## Exercise prompt
Every line in the entries that holds "EuclideanSpace" should be identified and copied.

## Collected data entries

================================

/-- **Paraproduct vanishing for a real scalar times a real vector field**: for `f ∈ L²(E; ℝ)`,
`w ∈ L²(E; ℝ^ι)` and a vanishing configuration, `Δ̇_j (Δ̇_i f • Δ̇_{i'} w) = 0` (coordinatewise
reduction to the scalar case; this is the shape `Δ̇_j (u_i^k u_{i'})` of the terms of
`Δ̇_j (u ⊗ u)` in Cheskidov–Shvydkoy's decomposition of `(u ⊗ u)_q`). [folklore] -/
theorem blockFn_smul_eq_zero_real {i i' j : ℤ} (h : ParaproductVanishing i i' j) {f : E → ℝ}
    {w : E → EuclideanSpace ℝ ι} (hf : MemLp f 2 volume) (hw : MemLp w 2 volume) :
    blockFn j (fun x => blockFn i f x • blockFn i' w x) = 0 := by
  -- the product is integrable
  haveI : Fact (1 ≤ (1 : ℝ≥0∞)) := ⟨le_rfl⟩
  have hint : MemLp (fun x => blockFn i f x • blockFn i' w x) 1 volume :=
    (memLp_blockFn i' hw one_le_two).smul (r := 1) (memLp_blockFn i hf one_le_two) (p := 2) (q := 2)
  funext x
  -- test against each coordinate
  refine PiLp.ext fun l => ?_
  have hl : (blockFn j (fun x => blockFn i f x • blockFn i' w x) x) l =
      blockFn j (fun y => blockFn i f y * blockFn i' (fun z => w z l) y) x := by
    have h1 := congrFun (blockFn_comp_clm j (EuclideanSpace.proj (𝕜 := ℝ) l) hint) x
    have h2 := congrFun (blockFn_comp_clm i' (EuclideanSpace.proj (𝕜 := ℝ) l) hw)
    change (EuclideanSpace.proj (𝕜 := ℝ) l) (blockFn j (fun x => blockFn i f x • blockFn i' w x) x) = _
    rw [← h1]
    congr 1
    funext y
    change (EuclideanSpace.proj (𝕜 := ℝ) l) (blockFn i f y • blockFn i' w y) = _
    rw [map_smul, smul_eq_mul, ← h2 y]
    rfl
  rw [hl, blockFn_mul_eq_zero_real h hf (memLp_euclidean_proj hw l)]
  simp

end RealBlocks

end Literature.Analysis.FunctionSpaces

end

================================

## Answer
    {w : E → EuclideanSpace ℝ ι} (hf : MemLp f 2 volume) (hw : MemLp w 2 volume) :
    have h1 := congrFun (blockFn_comp_clm j (EuclideanSpace.proj (𝕜 := ℝ) l) hint) x
    have h2 := congrFun (blockFn_comp_clm i' (EuclideanSpace.proj (𝕜 := ℝ) l) hw)
    change (EuclideanSpace.proj (𝕜 := ℝ) l) (blockFn j (fun x => blockFn i f x • blockFn i' w x) x) = _
    change (EuclideanSpace.proj (𝕜 := ℝ) l) (blockFn i f y • blockFn i' w y) = _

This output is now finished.